On hissait le débat vers des hauteurs sagarmathesques : si que t’étais d’un autre avis que notre avis, t’étais un nazi rouge. Et nous, tu m’excuseras, mais on n’est pas du tout du genre qui dialogue avec les nazis.

Et tout d’un coup, la grosse tuile : on se réveille un matin, et on entend sur France Inter que l’URSS a chuté.

Attends, qu’est-ce que c’est que ça ? On peut soudain plus dire que si que tu penses pas comme nous, t’es un agent de Moscou ?

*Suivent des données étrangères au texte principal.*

import Mathlib
import Summits.NavierStokesRegularity.NavierStokesRegularity.Theorems.LerayQuarterDissipationFiniteDissipationLiouvilleSmallDissipationGapBudget
import Literature.Analysis.FluidPDE.AncientSimilarityVorticity
import Literature.Analysis.FluidPDE.CurlFreeLiouville
import HarnessLib

/-!
# Small-dissipation gap for the finite-dissipation stratum, file 3/3: the Liouville theorem at small
  dissipation with an EXPLICIT threshold (crux `FiniteDissipationLiouville`, stmt-NavierStokesRegularity-22144,
  route `LerayQuarterDissipation`; a second, independent proof of the BC5 rung `stub_smallDissipationGap`,
  which the line lead landed first by a Duhamel/`L⁶`-modulo-constants argument in
  `…FiniteDissipationLiouvilleStubSmallDissipationGap.lean`; seat ns-lqd-p2, helper)

HONEST FRAMING. A Liouville statement about a HYPOTHETICAL object — a Type-I ancient mild solution in
the Koch–Nadirashvili–Seregin–Šverák gauge (`IsTypeIAncientMild C V`: jointly smooth on `t < 0`,
divergence free, Oseen-mild between all pairs of negative times, `‖V(t,x)‖ ≤ C/√(−t)`) whose slices
obey the GLOBAL quarter-rate dissipation law `∫ ‖DV(t)‖² ≤ K/√(−t)`: IF
`√(max K 0) · (√K_S)³ ≤ 2/3` (`K_S = SNormLESNormFDerivOfEqConst ℝ³ volume 2`, Mathlib's
Gagliardo–Nirenberg–Sobolev constant of `Ḣ¹(ℝ³) ⊂ L⁶`; e.g. `K ≤ 4/(9 (K_S + 1)³)`) THEN `V ≡ 0` on
`t < 0` (`eq_zero_of_small_dissipation`). This is the "first rung" (small-`K` members of the stratum
`𝒟`) of the route's crux with the threshold made explicit in the Sobolev constant alone; it says
nothing about larger `K`, nothing about the crux itself, and NOTHING about Navier–Stokes regularity or
blow-up. The Type-I constant `C` is arbitrary (it only enters the collar term, which is `O(1/R)`).

PROOF. Not the route card's `L⁶`-lifespan plan but the localised similarity-enstrophy budget of the
tree's T31⁗ files (`…SimilarityEnstrophyCutoffBudget/TimeOnlyThreshold`, where the threshold came from
the Type-I constant) with the stretching term priced by the dissipation constant instead:
(1) scale invariance — the law gives `∫ ‖DU(s)‖² ≤ max K 0` for every similarity slice
`U(s) = lerayOrbit V s` (`integrable_sq_norm_fderiv_lerayOrbit`), hence `∫‖Ω(s)‖² ≤ ‖curlCLM‖² max K 0`;
(2) file 2/3 (`…SmallDissipationGapBudget`): for `√(max K 0)·(√K_S)³ ≤ 2/3` the squared-cutoff
enstrophy `Z_R = ∫φ_R²‖Ω‖²` obeys `Z_R' ≤ −(1/6)Z_R + (L/R)∫_{B̄_{2R}}‖Ω‖² ≤ −(1/6)Z_R + LM/R`;
(3) the orbit is ANCIENT in `s`, so the backward ODE bound (`le_div_of_deriv_le_neg_mul_add`) gives
`∫_{B̄_R}‖Ω(s)‖² ≤ Z_R(s) ≤ 6LM/R`, and `R → ∞` (`tendsto_setIntegral_of_monotone`) gives
`∫‖Ω(s)‖² = 0`, `Ω ≡ 0`; (4) curl-free + divergence-free + bounded slices are constant
(`eq_of_curl_eq_zero_of_isDivFree_of_bounded`) and the Oseen gauge kills constants
(`IsTypeIAncientMild.eq_zero_of_slice_const`). [folklore energy method; Ladyzhenskaya's inequality;
KNSS 2009 Remark 6.1 for the gauge]
-/

noncomputable section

On était à poil, nom de Dieu : notre philosophie nouvelle, soudain privée de son carburant soviétique, apparaissait dans sa complète nullité. Le monde nous voyait pour ce que nous étions – des marchands de soupe reaganiens – et, bordel, on pouvait même plus balancer que nos contradicteurs étaient dans le meilleur des cas des idiots utiles du communisme.

Le capitalisme, faut admettre, était moins sexy, d’un seul coup : on avait de la difficulté à fourguer le pansu trader en héros de la résistance à l’étatisme goulagogène.

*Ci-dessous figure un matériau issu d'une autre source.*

import Summits.HubbardSuperconductivity.HubbardSuperconductivity.Theorems.AnisotropyChordTransferFibre3FinXC2Eval
import Summits.HubbardSuperconductivity.HubbardSuperconductivity.Theorems.AnisotropyChordTransferFibre3FinXC2P24cl
import Summits.HubbardSuperconductivity.HubbardSuperconductivity.Theorems.AnisotropyChordTransferFibre3FinXC2P24cm

/-!
# Route `AnisotropyChord` / H0 rotor rung: FIN XBC2 combined (rows `N₁` + C) certificate at `L = 24` — cell facts, part `cl`

Kernel facts `xbcCellAny2 24 (49/50) 20 la lb (c, bn) = true` (evaluator `…FinXC2Eval` on `…FinXB2Eval`, point wedges rewritten to certified literal tables `…FinXC2P24*`) for 1 λ-cell(s)
(`…FinXC2Eval.xbcCheck2`; cell design: g5 `xbc_design.py` (≤ 2.5 % cells, b = bn/20 ≥ 1.04·b_cell), mirrors `xb_mirror.py`/`xc_mirror.py`); assembled in `…FinXC2TwentyFour`.
Prover seat `hubbard-h0-rotor-p3` g6; helper for piece A = stmt-HubbardSuperconductivity-23918 of rung 19089 (`--supports`, helper class).
WHAT THIS IS NOT: nothing here proves superconductivity in the Hubbard model (rotor TARGET as worded stays FALSE, g15 verdict); kernel facts for the FIN certificate of TWO hypotheses (rows `N₁`, C) of ONE conditional reduction.  Tree imports only; no sorry, no new axioms.
-/

set_option linter.dupNamespace false

namespace Summit.HubbardSuperconductivity.HubbardSuperconductivity.Theorems.AnisotropyChord.Transfer.Fibre3

namespace FinXB

set_option maxHeartbeats 4000000 in
/-- kernel fact: cell 104 at `L = 24` (certified, (c, bn) = ((11/20 : ℚ), 16)). [folklore] -/
theorem xbc2c24_104 : xbcCellAny2 24 (49/50 : ℚ) 20 1212950520718024 1243274283735975 ((11/20 : ℚ), (16 : ℕ)) = true := by
  unfold xbcCellAny2
  rw [twc24_89_eq, twc24_90_eq]
  decide +kernel

end FinXB

end Summit.HubbardSuperconductivity.HubbardSuperconductivity.Theorems.AnisotropyChord.Transfer.Fibre3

Foutue période, en vérité. Je vous le dis franchement : on a bien cru, d’abord, que c’en était fini de nous et de nos (im)postures médiatiques. On était si désemparés, qu’on a réagi comme des benêts, en proclamant la fin de l’Histoire. Cons de nous : on se tirait une balle dans le pied.

Heureusement : on s’est vite repris – et on a (re)trouvé le bon filon.
Attendez, non, finalement : c’est pas (du tout) la fin de l’Histoire, maintenant qu’on y pense. Disons plutôt que nous entrons dans l’ère, nouvelle, du choc des civilisations.

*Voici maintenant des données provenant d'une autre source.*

import Mathlib
import Summits.ResolutionOfSingularities.ResolutionOfSingularities.Theorems.HomologicalConductorPersistenceKC3Lower
import Summits.ResolutionOfSingularities.ResolutionOfSingularities.Theorems.HomologicalConductorPersistenceKC3LocalModelTransport
import Summits.ResolutionOfSingularities.ResolutionOfSingularities.Theorems.HomologicalConductorPersistenceKC3Glue
import HarnessLib

/-!
# Crux `Persistence` (stmt-ResolutionOfSingularities-16484), K-C3 §H2L — SOCKET K2 OF THE K5 SKELETON CLOSED:
# `ca(T₀) = (x, y, z², zt, t²)·T₀` at the K-C3 datum, for every field `k` with `2 ≠ 0`

Route `ResolutionOfSingularities/HomologicalConductor`, chain W4.4b (CHAIN v13.9; K5 skeleton of record `kc3.lean`
426e18cfa946fb83, socket `stub_kc3_ca_loc_eq`; holder of record res-L1-w44b-lead-1). [OURS · L1 w44b] AI-written, weaker
than expert review; NOT a statement of the manuscript under study (Hironaka 2017) and no statement of it is used; no theorem
here concludes the crux.

THE SOCKET. `T₀ = loc O A`, `A = k[x, z, t, (z³+t⁴)x⁻¹] ⊆ K = k(x,z,t)`, `O = O_w` (`w = (6,5,4)`):
`ca (loc O A) = {αx + βy + γz² + δzt + εt² : α, …, ε ∈ loc O A}` (043's `hca` VERBATIM). Assembly of landed pieces only:
* `⊆` = res-type-010 `KC3Upper.kc3_ca_loc_subset` (K2c, p534738; fact-free conductor/Knörrer-free upper bound of res-D-pv-058 /
  res-type-010 through the algebraic local model);
* `⊇` = the five memberships `x, y, z², zt, t² ∈ ca (loc O A)`: AFFINE two-sided theorem of res-L1-w44b-stub-2
  (`KC3Lower.map_I_le_cohomologyAnnihilator`, p538224: `(x, y, z², zt, t²)·A′ ≤ ca(A′)`, `A′ = k[x,y,z,t]/(xy − z³ − t⁴)`, `2 ≠ 0`,
  fact-free: Jacobian + quotient ascent along the non-zero-divisor `x − y` + the conductor of `u² = z³ + t⁴`) transported to
  `T₀` by res-type-010 `KC3Upper.mem_ca_loc_of_affine` (p537474; localisation [cite: IyengarTakahashi2014, Lemma 2.10 (1)] + the
  model `e₀`), then spanned out by res-type-010's adapter `KC3Glue.kc3_lower_subset_of_mem` («`ca` is an ideal»).
The valuation side conditions `v(x), v(y), v(z), v(t) < 1` are res-type-010's `KC3Glue.kc3_valuation_lt_one` (res-type-084 K3a).
No hypothesis on `k` beyond `(2 : k) ≠ 0` (the socket's `√-1 ∈ k` turned out to be unnecessary on stub-2's affine route).
-/

noncomputable section

-- single-problem summit: the doubled namespace component `ResolutionOfSingularities` is forced
set_option linter.dupNamespace false

open MvPolynomial
open Summit.ResolutionOfSingularities.ResolutionOfSingularities.Theorems.NoZeno.Birth
open Summit.ResolutionOfSingularities.ResolutionOfSingularities.Theorems.HomologicalConductor.PersistenceMonomialValuation

namespace Summit.ResolutionOfSingularities.ResolutionOfSingularities.Theorems.HomologicalConductor.PersistenceKC3

variable (k : Type) [Field k]

/-- `K = k(x,z,t)`. -/
local notation3 "𝕂" => FractionRing (MvPolynomial (Fin 3) k)
/-- `x`. -/
local notation3 "𝔵" => algebraMap (MvPolynomial (Fin 3) k) (FractionRing (MvPolynomial (Fin 3) k)) (MvPolynomial.X 0)
/-- `z`. -/
local notation3 "𝔷" => algebraMap (MvPolynomial (Fin 3) k) (FractionRing (MvPolynomial (Fin 3) k)) (MvPolynomial.X 1)
/-- `t`. -/
local notation3 "𝔱" => algebraMap (MvPolynomial (Fin 3) k) (FractionRing (MvPolynomial (Fin 3) k)) (MvPolynomial.X 2)
/-- `O = O_w`, `w = (6,5,4)`. -/
local notation3 "𝕆" => monomialValuationRing k (kc3Weight 1) (FractionRing (MvPolynomial (Fin 3) k))
/-- `A = k[x, z, t, (z³+t⁴)x⁻¹]`, spelled EXACTLY as in `kc3_tower_one_eq`. -/
local notation3 "𝔸" => (Algebra.adjoin k
  ({algebraMap (MvPolynomial (Fin 3) k) (FractionRing (MvPolynomial (Fin 3) k)) (MvPolynomial.X 0),
    algebraMap (MvPolynomial (Fin 3) k) (FractionRing (MvPolynomial (Fin 3) k)) (MvPolynomial.X 1),
    algebraMap (MvPolynomial (Fin 3) k) (FractionRing (MvPolynomial (Fin 3) k)) (MvPolynomial.X 2),
    (algebraMap (MvPolynomial (Fin 3) k) (FractionRing (MvPolynomial (Fin 3) k)) (MvPolynomial.X 1) ^ 3 +
        algebraMap (MvPolynomial (Fin 3) k) (FractionRing (MvPolynomial (Fin 3) k)) (MvPolynomial.X 2) ^ 4) *
      (algebraMap (MvPolynomial (Fin 3) k) (FractionRing (MvPolynomial (Fin 3) k)) (MvPolynomial.X 0))⁻¹} :
    Set (FractionRing (MvPolynomial (Fin 3) k))) : Subalgebra k (FractionRing (MvPolynomial (Fin 3) k)))

/-! ## §1 The five generators lie in `ca (loc O A)` -/

/-- Transport of one affine generator: if `b̄ ∈ (x,y,z²,zt,t²)·A′` then `b(x,y,z,t) ∈ ca (loc O A)` (stub-2's affine lower
bound + 010's localisation transport). [OURS · L1 w44b · K-C3 K2] -/
theorem kc3_aeval_mem_ca_loc (h2 : (2 : k) ≠ 0) {b : MvPolynomial (Fin 4) k}
    (hb : b ∈ Ideal.span ({X 0, X 1, X 2 ^ 2, X 2 * X 3, X 3 ^ 2} : Set (MvPolynomial (Fin 4) k))) :
    MvPolynomial.aeval (R := k) (![𝔵, (𝔷 ^ 3 + 𝔱 ^ 4) * 𝔵⁻¹, 𝔷, 𝔱] : Fin 4 → 𝕂) b ∈ ca (loc 𝕆 𝔸) := by
  obtain ⟨hx, hy, hz, ht⟩ := KC3Glue.kc3_valuation_lt_one (k := k)
  exact KC3Upper.mem_ca_loc_of_affine k 𝕂 𝕆 (kc3_algebraMap_base_mem k 𝕂 1) hx hy hz ht
    (KC3Lower.map_I_le_cohomologyAnnihilator k h2 (Ideal.mem_map_of_mem _ hb))

/-- `x ∈ ca (loc O A)`. [OURS · L1 w44b · K-C3 K2] -/
theorem kc3_x_mem_ca_loc' (h2 : (2 : k) ≠ 0) : (𝔵 : 𝕂) ∈ ca (loc 𝕆 𝔸) := by
  have h := kc3_aeval_mem_ca_loc k h2 (b := X 0) (Ideal.subset_span (by simp))
  simpa using h

/-- `y = (z³ + t⁴)x⁻¹ ∈ ca (loc O A)`. [OURS · L1 w44b · K-C3 K2] -/
theorem kc3_y_mem_ca_loc (h2 : (2 : k) ≠ 0) : ((𝔷 ^ 3 + 𝔱 ^ 4) * 𝔵⁻¹ : 𝕂) ∈ ca (loc 𝕆 𝔸) := by
  have h := kc3_aeval_mem_ca_loc k h2 (b := X 1) (Ideal.subset_span (by simp))
  simpa using h

/-- `z² ∈ ca (loc O A)`. [OURS · L1 w44b · K-C3 K2] -/
theorem kc3_zz_mem_ca_loc (h2 : (2 : k) ≠ 0) : (𝔷 ^ 2 : 𝕂) ∈ ca (loc 𝕆 𝔸) := by
  have h := kc3_aeval_mem_ca_loc k h2 (b := X 2 ^ 2) (Ideal.subset_span (by simp))
  simpa using h

/-- `zt ∈ ca (loc O A)`. [OURS · L1 w44b · K-C3 K2] -/
theorem kc3_zt_mem_ca_loc (h2 : (2 : k) ≠ 0) : (𝔷 * 𝔱 : 𝕂) ∈ ca (loc 𝕆 𝔸) := by
  have h := kc3_aeval_mem_ca_loc k h2 (b := X 2 * X 3) (Ideal.subset_span (by simp))
  simpa using h

/-- `t² ∈ ca (loc O A)`. [OURS · L1 w44b · K-C3 K2] -/
theorem kc3_tt_mem_ca_loc (h2 : (2 : k) ≠ 0) : (𝔱 ^ 2 : 𝕂) ∈ ca (loc 𝕆 𝔸) := by
  have h := kc3_aeval_mem_ca_loc k h2 (b := X 3 ^ 2) (Ideal.subset_span (by simp))
  simpa using h

/-! ## §2 The socket: `ca (loc O A) = (x, y, z², zt, t²)·loc O A` -/

/-- Ring-level form of a `ca`-membership (for 010's adapter). [cite: IyengarTakahashi2014, Definition 2.1] -/
theorem mem_cohomologyAnnihilator_of_mem_ca {K' : Type} [Field K'] [Algebra k K'] (B : Subalgebra k K') {x : K'}
    (hx : x ∈ ca B) : ∀ h : x ∈ B, (⟨x, h⟩ : ↥B) ∈ Literature.RingTheory.CohomologyAnnihilator.cohomologyAnnihilator ↥B := by
  intro h
  have h' : ca B = ((↑) : ↥B → K') '' (Literature.RingTheory.CohomologyAnnihilator.cohomologyAnnihilator ↥B : Set ↥B) :=
    (Subalgebra.image_coe_cohomologyAnnihilator B).symm
  rw [h'] at hx
  obtain ⟨y, hy, hyx⟩ := hx
  have : y = ⟨x, h⟩ := Subtype.ext hyx
  rwa [this] at hy

/-- **The lower bound at `T₀`**: `(x, y, z², zt, t²)·loc O A ⊆ ca (loc O A)`. [OURS · L1 w44b · K-C3 K2] -/
theorem kc3_lower_subset_ca_loc (h2 : (2 : k) ≠ 0) :
    {c : 𝕂 | ∃ α β γ δ ε : 𝕂, α ∈ loc 𝕆 𝔸 ∧ β ∈ loc 𝕆 𝔸 ∧ γ ∈ loc 𝕆 𝔸 ∧ δ ∈ loc 𝕆 𝔸 ∧ ε ∈ loc 𝕆 𝔸 ∧
        c = α * 𝔵 + β * ((𝔷 ^ 3 + 𝔱 ^ 4) * 𝔵⁻¹) + γ * 𝔷 ^ 2 + δ * (𝔷 * 𝔱) + ε * 𝔱 ^ 2} ⊆ ca (loc 𝕆 𝔸) :=
  KC3Glue.kc3_lower_subset_of_mem 𝕆
    (mem_cohomologyAnnihilator_of_mem_ca k _ (kc3_x_mem_ca_loc' k h2))
    (mem_cohomologyAnnihilator_of_mem_ca k _ (kc3_y_mem_ca_loc k h2))
    (mem_cohomologyAnnihilator_of_mem_ca k _ (kc3_zz_mem_ca_loc k h2))
    (mem_cohomologyAnnihilator_of_mem_ca k _ (kc3_zt_mem_ca_loc k h2))
    (mem_cohomologyAnnihilator_of_mem_ca k _ (kc3_tt_mem_ca_loc k h2))

/-- **SOCKET K2 of the K5 skeleton (`stub_kc3_ca_loc_eq` of `kc3.lean`), CLOSED for every field `k` with `2 ≠ 0`**:
`ca (loc O A) = {αx + βy + γz² + δzt + εt² : α, …, ε ∈ loc O A}` — 043's `hca` VERBATIM at `O = O_w`.
[OURS · L1 w44b · K-C3 K2] -/
theorem kc3_ca_loc_eq (h2 : (2 : k) ≠ 0) :
    ca (loc 𝕆 𝔸) =
      {c : 𝕂 | ∃ α β γ δ ε : 𝕂, α ∈ loc 𝕆 𝔸 ∧ β ∈ loc 𝕆 𝔸 ∧ γ ∈ loc 𝕆 𝔸 ∧ δ ∈ loc 𝕆 𝔸 ∧ ε ∈ loc 𝕆 𝔸 ∧
        c = α * 𝔵 + β * ((𝔷 ^ 3 + 𝔱 ^ 4) * 𝔵⁻¹) + γ * 𝔷 ^ 2 + δ * (𝔷 * 𝔱) + ε * 𝔱 ^ 2} := by
  obtain ⟨hx, hy, hz, ht⟩ := KC3Glue.kc3_valuation_lt_one (k := k)
  exact Set.Subset.antisymm (KC3Upper.kc3_ca_loc_subset k 𝕂 𝕆 (kc3_algebraMap_base_mem k 𝕂 1) hx hy hz ht)
    (kc3_lower_subset_ca_loc k h2)

/-- The registered socket shape of `kc3.lean` (with the now-idle hypothesis `√-1 ∈ k`). [OURS · L1 w44b · K-C3 K2] -/
theorem stub_kc3_ca_loc_eq (h2 : (2 : k) ≠ 0) (_hi : ∃ i : k, i ^ 2 = -1) :
    ca (loc 𝕆 𝔸) =
      {c : 𝕂 | ∃ α β γ δ ε : 𝕂, α ∈ loc 𝕆 𝔸 ∧ β ∈ loc 𝕆 𝔸 ∧ γ ∈ loc 𝕆 𝔸 ∧ δ ∈ loc 𝕆 𝔸 ∧ ε ∈ loc 𝕆 𝔸 ∧
        c = α * 𝔵 + β * ((𝔷 ^ 3 + 𝔱 ^ 4) * 𝔵⁻¹) + γ * 𝔷 ^ 2 + δ * (𝔷 * 𝔱) + ε * 𝔱 ^ 2} :=
  kc3_ca_loc_eq k h2

end Summit.ResolutionOfSingularities.ResolutionOfSingularities.Theorems.HomologicalConductor.PersistenceKC3

end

Disons, même, que nous entrons dans l’ère du choc de la civilisation occidentale, d’une part, et de la sauvagerie mahométane, d’autre part.

Non mais, sans déconner : matez-moi ces gros salauds de maquisards des monts d’Afghanistan, avec leurs denses barbes noires et leurs missiles yankees !

Allons-nous longtemps supporter qu’ils planquent des armes dans les caves de Villiers—le-Bel (Val d’Oise) ?

Bon, tu connais la suite : on a fait avec les muslims exactement comme on avait fait avec les cocos – on les a présentés comme les nouveaux nazis.

Trois effrontées collégiennes se mettent un foulard sur les veuches ?
On a hurlé que c’était « Munich ». Genre : ces trois-là vont lancer leurs divisions blindées à l’assaut des Ardennes – qu’est-ce qu’on fait ? Patiemment : on a confectionné un péril vert, tout comme on avait usiné auparavant un péril rouge [1]. On a même fait la synthèse – l’épouvantail suprême : l’islamogauchisme. On s’est pas foulés, notez : on a pompé à mort dans ce qui se vomissait naguère sur le « judéo-bolchevisme ».

On est parés, par conséquent. On répète jour après jour que nous avons un problème, Houston, avec la religion musulmane – et si d’aucuns s’offusquent ? On leur enfile, comme au bon vieux temps, un costard d’idiots utiles – de l’islamisme, cette fois-ci.

Tu n’aimes pas qu’on stigmatise les mahométans plus de vingt fois par jour ? Tu trouves que dix fois suffiraient ? Mais attends, ça ne te dérange pas, de faire le jeu d’Al-Qaida ?

Et le plus beau ? C’est que ça fonctionne. Pareil qu’à l’époque où on bouffait du rouge.

J’ouvre Le Parisien du jour : qu’est-ce je lis ? Je lis que « la religion musulmane » est « la moins compatible avec la vie en société » – d’après un merveilleux sondage.

Et ça, tu vois ? C’est ce qui s’appelle recueillir le fruit d’un patient travail de préparation de l’opinion.

Allez, je te laisse : on m’attend sur France 2 pour un débat sur l’identité nationale.

P.-S.

Ce texte est paru initalement sur le blog Vive le feu. Nous le reproduisons avec l’autorisation amicale de l’auteur.

Notes

[1] J’avoue que Ben Laden, sur ce coup-là, nous a bien aidés.